§ **Your task**:
Look below for the line that contains "obtain ⟨M, hM⟩ := exists_lt_T hL hT v", then copy it and each following line exactly, through and including the line that contains "private lemma tendsto_rho".

· · ·

import Mathlib
import HarnessLib
import Literature.Uncategorized.SlowSmoothMinorant

/-!
# W4 — slow smooth minorant (a receding seam radius below a growing certified radius)

Given a monotone `g : ℝ → ℝ` with `g → +∞` (no regularity) and a floor `b`, we build a `C^∞`,
non-decreasing `ϱ → +∞` with `b ≤ ϱ`, `ϱ + 6 ≤ g` from some threshold on, and
`|ϱ′|, |ϱ″|, |ϱ‴| ≤ 1` on all of `ℝ`.

Main declarations: `SlowSmoothMinorant` (the statement registered as stub W4 of the `NeckGapDecay`
skeleton, verbatim) and `stub_slowSmoothMinorant : Literature.Uncategorized.SlowSmoothMinorant`.

Construction (pure real analysis; the only definition is the statement itself):
* `H := Real.smoothTransition` is a smooth non-decreasing step, `= 0` on `(-∞, 0]`, `= 1` on
  `[1, ∞)`; each of its derivatives of order `k ≥ 1` vanishes off `[0, 1]`, hence is bounded on
  `ℝ` by a constant `C k`; put `L := max 1 (max (C 1) (max (C 2) (C 3)))`;
* thresholds `S n` with `b + n + 8 ≤ g` on `[S n, ∞)` (from `g → +∞`), and times
  `T 0 := S 0`, `T (n + 1) := max (S (n + 1)) (T n + L + 1)`, so `T (n + 1) ≥ T n + L + 1`;
* the staircase `ϱ u := b + ∑' n, H ((u - T n) / L)`: below `T M` only the terms `n < M` are
  non-zero, and on the window `(T m - 1, T (m + 1))` one has exactly `ϱ u = b + m + H ((u - T m) / L)`
  (the earlier steps are complete, the later ones have not started).  Hence `ϱ` is smooth,
  monotone, `≥ b`, `ϱ (T m + L) = b + m + 1 → ∞`, `ϱ ≤ b + m + 1 ≤ g - 7` on `[T m, T (m + 1))`, and
  `|ϱ^{(k)}| = L^{-k} |H^{(k)}| ≤ C k / L ≤ 1` for `k = 1, 2, 3`.
The staircase is handled through its defining equation `hϱ` (a hypothesis), so that no auxiliary
definition is introduced.
-/

open Filter Set Topology
open scoped ContDiff

namespace Summit.FinalStateConjecture.FinalStateConjecture.Theorems.NeckGapDecay.ConnectionLevelCones.SlowSmoothMinorantStub
set_option linter.dupNamespace false

/-- The derivatives of order `k ≥ 1` of the smooth step vanish on `(-∞, 0)`, where it is locally
the constant `0`. [folklore] -/
private lemma iteratedDeriv_smoothTransition_of_neg {k : ℕ} (hk : k ≠ 0) {x : ℝ} (hx : x < 0) :
    iteratedDeriv k Real.smoothTransition x = 0 := by
  have h : Real.smoothTransition =ᶠ[𝓝 x] fun _ ↦ (0 : ℝ) :=
    Filter.eventuallyEq_of_mem (Iio_mem_nhds hx)
      fun y hy ↦ Real.smoothTransition.zero_of_nonpos (le_of_lt hy)
  rw [h.iteratedDeriv_eq k, iteratedDeriv_const, if_neg hk]

/-- The derivatives of order `k ≥ 1` of the smooth step vanish on `(1, ∞)`, where it is locally
the constant `1`. [folklore] -/
private lemma iteratedDeriv_smoothTransition_of_one_lt {k : ℕ} (hk : k ≠ 0) {x : ℝ} (hx : 1 < x) :
    iteratedDeriv k Real.smoothTransition x = 0 := by
  have h : Real.smoothTransition =ᶠ[𝓝 x] fun _ ↦ (1 : ℝ) :=
    Filter.eventuallyEq_of_mem (Ioi_mem_nhds hx)
      fun y hy ↦ Real.smoothTransition.one_of_one_le (le_of_lt hy)
  rw [h.iteratedDeriv_eq k, iteratedDeriv_const, if_neg hk]

/-- Each derivative of order `k ≥ 1` of the smooth step is bounded on `ℝ` (continuous, and zero
off the compact interval `[0, 1]`). [folklore] -/
private lemma exists_abs_iteratedDeriv_smoothTransition_le {k : ℕ} (hk : k ≠ 0) :
    ∃ C, ∀ x, |iteratedDeriv k Real.smoothTransition x| ≤ C := by
  have hcont : Continuous (iteratedDeriv k Real.smoothTransition) :=
    (Real.smoothTransition.contDiff (n := ⊤)).continuous_iteratedDeriv k (mod_cast le_top)
  obtain ⟨C, hC⟩ :=
    (isCompact_Icc : IsCompact (Icc (0 : ℝ) 1)).exists_bound_of_continuousOn hcont.continuousOn
  have hC0 : 0 ≤ C := (norm_nonneg _).trans (hC 0 ⟨le_rfl, zero_le_one⟩)
  refine ⟨C, fun x ↦ ?_⟩
  rcases lt_or_ge x 0 with h0 | h0
  · rw [iteratedDeriv_smoothTransition_of_neg hk h0, abs_zero]
    exact hC0
  rcases le_or_gt x 1 with h1 | h1
  · have h := hC x ⟨h0, h1⟩
    rwa [Real.norm_eq_abs] at h
  · rw [iteratedDeriv_smoothTransition_of_one_lt hk h1, abs_zero]
    exact hC0

/-- Chain rule for one rescaled, translated step: the `k`-th derivative (`k ≥ 1`) of
`v ↦ c + H ((v - s) / L)` is `L^{-k} H^{(k)} ((u - s) / L)`. [folklore] -/
private lemma iteratedDeriv_step {k : ℕ} (hk : k ≠ 0) (c s L u : ℝ) :
    iteratedDeriv k (fun v ↦ c + Real.smoothTransition ((v - s) / L)) u =
      L⁻¹ ^ k * iteratedDeriv k Real.smoothTransition ((u - s) / L) := by
  have h1 : (fun v ↦ c + Real.smoothTransition ((v - s) / L)) =
      fun v ↦ c + Real.smoothTransition (L⁻¹ * (v - s)) := by
    funext v
    rw [div_eq_inv_mul]
  have h2 := congrFun (iteratedDeriv_comp_sub_const k
    (fun y ↦ Real.smoothTransition (L⁻¹ * y)) s) u
  have h3 := congrFun (iteratedDeriv_comp_const_mul (n := k)
    (Real.smoothTransition.contDiff (n := k)) L⁻¹) (u - s)
  rw [h1, iteratedDeriv_const_add (Nat.pos_of_ne_zero hk), h2, h3, div_eq_inv_mul]

/-- One rescaled, translated step `v ↦ c + H ((v - s) / L)` is smooth. [folklore] -/
private lemma contDiff_step (c s L : ℝ) :
    ContDiff ℝ ∞ (fun v ↦ c + Real.smoothTransition ((v - s) / L)) :=
  contDiff_const.add
    (Real.smoothTransition.contDiff.comp ((contDiff_id.sub contDiff_const).div_const L))

section Staircase

/-! ### The staircase `ϱ u = b + ∑' n, H ((u - T n) / L)`, via its defining equation -/

variable {T : ℕ → ℝ} {L b : ℝ} {ϱ : ℝ → ℝ}

/-- The times increase: `T n < T (n + 1)`. [folklore] -/
private lemma T_lt_succ (hL : 1 ≤ L) (hT : ∀ n, T n + L + 1 ≤ T (n + 1)) (n : ℕ) :
    T n < T (n + 1) := by
  have h := hT n
  linarith

/-- The times are monotone. [folklore] -/
private lemma T_mono (hL : 1 ≤ L) (hT : ∀ n, T n + L + 1 ≤ T (n + 1)) : Monotone T :=
  (strictMono_nat_of_lt_succ (T_lt_succ hL hT)).monotone

/-- Spacing of the times: `T n + L + 1 ≤ T m` for `n < m`. [folklore] -/
private lemma T_add_le (hL : 1 ≤ L) (hT : ∀ n, T n + L + 1 ≤ T (n + 1)) {n m : ℕ} (h : n < m) :
    T n + L + 1 ≤ T m :=
  (hT n).trans (T_mono hL hT (Nat.succ_le_of_lt h))

/-- Linear growth of the times: `T 0 + n ≤ T n`. [folklore] -/
private lemma T_zero_add_le (hL : 1 ≤ L) (hT : ∀ n, T n + L + 1 ≤ T (n + 1)) (n : ℕ) :
    T 0 + n ≤ T n := by
  induction n with
  | zero => simp
  | succ n ih =>
    have h := hT n
    push_cast
    linarith

/-- The times are unbounded. [folklore] -/
private lemma exists_lt_T (hL : 1 ≤ L) (hT : ∀ n, T n + L + 1 ≤ T (n + 1)) (u : ℝ) :
    ∃ n, u < T n := by
  obtain ⟨n, hn⟩ := exists_nat_gt (u - T 0)
  have h := T_zero_add_le hL hT n
  exact ⟨n, by linarith⟩

/-- Point location: every `u ≥ T 0` lies in a unique `[T m, T (m + 1))`. [folklore] -/
private lemma exists_T_le_lt (hL : 1 ≤ L) (hT : ∀ n, T n + L + 1 ≤ T (n + 1)) {u : ℝ}
    (hu : T 0 ≤ u) : ∃ m, T m ≤ u ∧ u < T (m + 1) := by
  by_contra h
  push Not at h
  have hall : ∀ n, T n ≤ u := by
    intro n
    induction n with
    | zero => exact hu
    | succ n ih => exact h n ih
  obtain ⟨n, hn⟩ := exists_lt_T hL hT u
  exact lt_irrefl u (hn.trans_le (hall n))

/-- On `(T m - 1, ∞)` all the steps `n < m` are complete: `T n + L ≤ u`. [folklore] -/
private lemma T_add_le_of_lt (hL : 1 ≤ L) (hT : ∀ n, T n + L + 1 ≤ T (n + 1)) {m : ℕ} {u : ℝ}
    (hu : T m - 1 ≤ u) : ∀ n < m, T n + L ≤ u := fun n hn ↦ by
  have h := T_add_le hL hT hn
  linarith

/-- Finite-sum representation: below `T M` only the steps `n < M` contribute. [folklore] -/
private lemma rho_eq_sum (hL : 1 ≤ L) (hT : ∀ n, T n + L + 1 ≤ T (n + 1))
    (hϱ : ∀ u, ϱ u = b + ∑' n, Real.smoothTransition ((u - T n) / L)) {M : ℕ} {u : ℝ}
    (hu : u < T M) : ϱ u = b + ∑ n ∈ Finset.range M, Real.smoothTransition ((u - T n) / L) := by
  rw [hϱ u]
  congr 1
  refine tsum_eq_sum fun n hn ↦ ?_
  rw [Finset.mem_range, not_lt] at hn
  have h1 : T M ≤ T n := T_mono hL hT hn
  exact Real.smoothTransition.zero_of_nonpos
    (div_nonpos_of_nonpos_of_nonneg (by linarith) (by linarith))

/-- Single-step representation: if `u < T (m + 1)` and the steps `n < m` are complete at `u`, then
`ϱ u = b + m + H ((u - T m) / L)`. [folklore] -/
private lemma rho_eq_step (hL : 1 ≤ L) (hT : ∀ n, T n + L + 1 ≤ T (n + 1))
    (hϱ : ∀ u, ϱ u = b + ∑' n, Real.smoothTransition ((u - T n) / L)) {m : ℕ} {u : ℝ}
    (hu : u < T (m + 1)) (hside : ∀ n < m, T n + L ≤ u) :
    ϱ u = b + m + Real.smoothTransition ((u - T m) / L) := by
  have h1 : ∑ n ∈ Finset.range m, Real.smoothTransition ((u - T n) / L) =
      ∑ n ∈ Finset.range m, (1 : ℝ) := by
    refine Finset.sum_congr rfl fun n hn ↦ ?_
    rw [Finset.mem_range] at hn
    have h2 := hside n hn
    exact Real.smoothTransition.one_of_one_le ((one_le_div (by linarith)).2 (by linarith))
  rw [rho_eq_sum hL hT hϱ hu, Finset.sum_range_succ, h1]
  simp only [Finset.sum_const, Finset.card_range, nsmul_eq_mul, mul_one]
  ring

/-- Local single-step representation: near every point, `ϱ` is one rescaled, translated step plus
a constant. [folklore] -/
private lemma rho_eventuallyEq_step (hL : 1 ≤ L) (hT : ∀ n, T n + L + 1 ≤ T (n + 1))
    (hϱ : ∀ u, ϱ u = b + ∑' n, Real.smoothTransition ((u - T n) / L)) (u₀ : ℝ) :
    ∃ m : ℕ, ϱ =ᶠ[𝓝 u₀] fun u ↦ b + m + Real.smoothTransition ((u - T m) / L) := by
  rcases lt_or_ge u₀ (T 0) with h0 | h0
  · refine ⟨0, Filter.eventuallyEq_of_mem (Iio_mem_nhds (h0.trans (T_lt_succ hL hT 0)))
      fun u hu ↦ ?_⟩
    exact rho_eq_step hL hT hϱ hu fun n hn ↦ absurd hn (Nat.not_lt_zero n)
  · obtain ⟨m, hm1, hm2⟩ := exists_T_le_lt hL hT h0
    refine ⟨m, Filter.eventuallyEq_of_mem (Ioo_mem_nhds ((sub_one_lt (T m)).trans_le hm1) hm2)
      fun u hu ↦ ?_⟩
    exact rho_eq_step hL hT hϱ hu.2 (T_add_le_of_lt hL hT hu.1.le)

/-- The staircase is smooth. [folklore] -/
private lemma rho_contDiff (hL : 1 ≤ L) (hT : ∀ n, T n + L + 1 ≤ T (n + 1))
    (hϱ : ∀ u, ϱ u = b + ∑' n, Real.smoothTransition ((u - T n) / L)) : ContDiff ℝ ∞ ϱ :=
  contDiff_iff_contDiffAt.2 fun u₀ ↦ by
    obtain ⟨m, hm⟩ := rho_eventuallyEq_step hL hT hϱ u₀
    exact (contDiff_step _ _ _).contDiffAt.congr_of_eventuallyEq hm

/-- Derivative bound: if `|H^{(k)}| ≤ C ≤ L` (`k ≥ 1`) then `|ϱ^{(k)}| ≤ 1`. [folklore] -/
private lemma abs_iteratedDeriv_rho_le (hL : 1 ≤ L) (hT : ∀ n, T n + L + 1 ≤ T (n + 1))
    (hϱ : ∀ u, ϱ u = b + ∑' n, Real.smoothTransition ((u - T n) / L)) {k : ℕ} (hk : k ≠ 0)
    {C : ℝ} (hC : ∀ x, |iteratedDeriv k Real.smoothTransition x| ≤ C) (hCL : C ≤ L) (u₀ : ℝ) :
    |iteratedDeriv k ϱ u₀| ≤ 1 := by
  obtain ⟨m, hm⟩ := rho_eventuallyEq_step hL hT hϱ u₀
  have hL0 : 0 < L := by linarith
  rw [hm.iteratedDeriv_eq k, iteratedDeriv_step hk, abs_mul,
    abs_of_nonneg (pow_nonneg (inv_nonneg.2 hL0.le) k)]
  have h1 : L⁻¹ ^ k ≤ L⁻¹ :=
    pow_le_of_le_one (inv_nonneg.2 hL0.le) (inv_le_one_of_one_le₀ hL) hk
  calc L⁻¹ ^ k * |iteratedDeriv k Real.smoothTransition ((u₀ - T m) / L)| ≤ L⁻¹ * C :=
      mul_le_mul h1 (hC _) (abs_nonneg _) (inv_nonneg.2 hL0.le)
    _ ≤ 1 := by
      rw [inv_mul_le_iff₀ hL0]
      linarith

/-- The staircase is non-decreasing (each step is). [folklore] -/
private lemma rho_monotone (hL : 1 ≤ L) (hT : ∀ n, T n + L + 1 ≤ T (n + 1))
    (hϱ : ∀ u, ϱ u = b + ∑' n, Real.smoothTransition ((u - T n) / L)) : Monotone ϱ := by
  intro u v huv
  obtain ⟨M, hM⟩ := exists_lt_T hL hT v
  rw [rho_eq_sum hL hT hϱ (huv.trans_lt hM), rho_eq_sum hL hT hϱ hM]
  refine add_le_add le_rfl (Finset.sum_le_sum fun n _ ↦ ?_)
  exact Real.smoothTransition.monotone (div_le_div_of_nonneg_right (by linarith) (by linarith))

/-- The staircase stays above the floor `b`. [folklore] -/
private lemma le_rho (hL : 1 ≤ L) (hT : ∀ n, T n + L + 1 ≤ T (n + 1))
    (hϱ : ∀ u, ϱ u = b + ∑' n, Real.smoothTransition ((u - T n) / L)) (u : ℝ) : b ≤ ϱ u := by
  obtain ⟨M, hM⟩ := exists_lt_T hL hT u
  rw [rho_eq_sum hL hT hϱ hM]
  exact le_add_of_nonneg_right (Finset.sum_nonneg fun n _ ↦ Real.smoothTransition.nonneg _)

/-- After the `m`-th step: `ϱ (T m + L) = b + m + 1`. [folklore] -/
private lemma rho_T_add (hL : 1 ≤ L) (hT : ∀ n, T n + L + 1 ≤ T (n + 1))
    (hϱ : ∀ u, ϱ u = b + ∑' n, Real.smoothTransition ((u - T n) / L)) (m : ℕ) :
    ϱ (T m + L) = b + m + 1 := by
  have hlt : T m + L < T (m + 1) := by
    have h := hT m
    linarith
  rw [rho_eq_step hL hT hϱ hlt (T_add_le_of_lt hL hT (by linarith)), add_sub_cancel_left,
    div_self (zero_lt_one.trans_le hL).ne', Real.smoothTransition.one]

/-- The staircase tends to `+∞`. [folklore] -/
private lemma tendsto_rho (hL : 1 ≤ L) (hT : ∀ n, T n + L + 1 ≤ T (n + 1))
    (hϱ : ∀ u, ϱ u = b + ∑' n, Real.smoothTransition ((u - T n) / L)) :
    Tendsto ϱ atTop atTop := by
  refine tendsto_atTop_atTop.2 fun B ↦ ?_
  obtain ⟨m, hm⟩ := exists_nat_gt (B - b)
  refine ⟨T m + L, fun u hu ↦ ?_⟩
  have h1 := rho_monotone hL hT hϱ hu
  rw [rho_T_add hL hT hϱ m] at h1
  linarith

end Staircase

/-- **W4 — slow smooth minorant, proved**: `ϱ u = b + ∑' n, H ((u - T n) / L)` with
`H = Real.smoothTransition`, `L ≥ 1` dominating the sup norms of `H′, H″, H‴`, and times
`T (n + 1) ≥ max (S (n + 1)) (T n + L + 1)` where `g ≥ b + n + 8` on `[S n, ∞)`; on
`[T m, T (m + 1))` one has `ϱ ≤ b + m + 1 ≤ g - 7`. [folklore] -/
theorem stub_slowSmoothMinorant : Literature.Uncategorized.SlowSmoothMinorant := by
  intro g b _ hg
  -- sup norms of the first three derivatives of the step, and the scale `L`
  obtain ⟨C₁, hC₁⟩ := exists_abs_iteratedDeriv_smoothTransition_le (k := 1) one_ne_zero
  obtain ⟨C₂, hC₂⟩ := exists_abs_iteratedDeriv_smoothTransition_le (k := 2) two_ne_zero
  obtain ⟨C₃, hC₃⟩ := exists_abs_iteratedDeriv_smoothTransition_le (k := 3) (by norm_num)
  obtain ⟨L, hL, hC₁L, hC₂L, hC₃L⟩ : ∃ L : ℝ, 1 ≤ L ∧ C₁ ≤ L ∧ C₂ ≤ L ∧ C₃ ≤ L :=
    ⟨max 1 (max C₁ (max C₂ C₃)), le_max_left _ _, (le_max_left _ _).trans (le_max_right _ _),
      ((le_max_left _ _).trans (le_max_right C₁ _)).trans (le_max_right _ _),
      ((le_max_right C₂ _).trans (le_max_right C₁ _)).trans (le_max_right _ _)⟩
  -- thresholds `S n` (`g ≥ b + n + 8` beyond `S n`) and the widely spaced times `T n ≥ S n`
  choose S hS using fun n : ℕ ↦ tendsto_atTop_atTop.1 hg (b + n + 8)
  obtain ⟨T, hT0, hTs⟩ : ∃ T : ℕ → ℝ, T 0 = S 0 ∧
      ∀ n, T (n + 1) = max (S (n + 1)) (T n + L + 1) :=
    ⟨fun n ↦ Nat.rec (motive := fun _ ↦ ℝ) (S 0) (fun k t ↦ max (S (k + 1)) (t + L + 1)) n, rfl,
      fun _ ↦ rfl⟩
  have hT : ∀ n, T n + L + 1 ≤ T (n + 1) := fun n ↦ by
    rw [hTs n]
    exact le_max_right _ _
  have hST : ∀ n, S n ≤ T n := by
    intro n
    cases n with
    | zero => rw [hT0]
    | succ n =>
      rw [hTs n]
      exact le_max_left _ _
  -- the staircase
  obtain ⟨ϱ, hϱ⟩ : ∃ ϱ : ℝ → ℝ, ∀ u, ϱ u = b + ∑' n, Real.smoothTransition ((u - T n) / L) :=
    ⟨_, fun _ ↦ rfl⟩
  refine ⟨ϱ, rho_contDiff hL hT hϱ, rho_monotone hL hT hϱ, tendsto_rho hL hT hϱ, le_rho hL hT hϱ,
    ⟨T 0, fun u hu ↦ ?_⟩, fun u ↦ ?_, abs_iteratedDeriv_rho_le hL hT hϱ two_ne_zero hC₂ hC₂L,
    abs_iteratedDeriv_rho_le hL hT hϱ (by norm_num) hC₃ hC₃L⟩
  · -- `ϱ + 6 ≤ g` on `[T 0, ∞)`: locate `u ∈ [T m, T (m + 1))`
    obtain ⟨m, hm1, hm2⟩ := exists_T_le_lt hL hT hu
    rw [rho_eq_step hL hT hϱ hm2 (T_add_le_of_lt hL hT (by linarith))]
    have h1 := Real.smoothTransition.le_one ((u - T m) / L)
    have h2 := hS m u ((hST m).trans hm1)
    linarith
  · rw [← iteratedDeriv_one]
    exact abs_iteratedDeriv_rho_le hL hT hϱ one_ne_zero hC₁ hC₁L u

end Summit.FinalStateConjecture.FinalStateConjecture.Theorems.NeckGapDecay.ConnectionLevelCones.SlowSmoothMinorantStub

· · ·

§ **Task solution**:
  obtain ⟨M, hM⟩ := exists_lt_T hL hT v
  rw [rho_eq_sum hL hT hϱ (huv.trans_lt hM), rho_eq_sum hL hT hϱ hM]
  refine add_le_add le_rfl (Finset.sum_le_sum fun n _ ↦ ?_)
  exact Real.smoothTransition.monotone (div_le_div_of_nonneg_right (by linarith) (by linarith))

/-- The staircase stays above the floor `b`. [folklore] -/
private lemma le_rho (hL : 1 ≤ L) (hT : ∀ n, T n + L + 1 ≤ T (n + 1))
    (hϱ : ∀ u, ϱ u = b + ∑' n, Real.smoothTransition ((u - T n) / L)) (u : ℝ) : b ≤ ϱ u := by
  obtain ⟨M, hM⟩ := exists_lt_T hL hT u
  rw [rho_eq_sum hL hT hϱ hM]
  exact le_add_of_nonneg_right (Finset.sum_nonneg fun n _ ↦ Real.smoothTransition.nonneg _)

/-- After the `m`-th step: `ϱ (T m + L) = b + m + 1`. [folklore] -/
private lemma rho_T_add (hL : 1 ≤ L) (hT : ∀ n, T n + L + 1 ≤ T (n + 1))
    (hϱ : ∀ u, ϱ u = b + ∑' n, Real.smoothTransition ((u - T n) / L)) (m : ℕ) :
    ϱ (T m + L) = b + m + 1 := by
  have hlt : T m + L < T (m + 1) := by
    have h := hT m
    linarith
  rw [rho_eq_step hL hT hϱ hlt (T_add_le_of_lt hL hT (by linarith)), add_sub_cancel_left,
    div_self (zero_lt_one.trans_le hL).ne', Real.smoothTransition.one]

/-- The staircase tends to `+∞`. [folklore] -/
private lemma tendsto_rho (hL : 1 ≤ L) (hT : ∀ n, T n + L + 1 ≤ T (n + 1))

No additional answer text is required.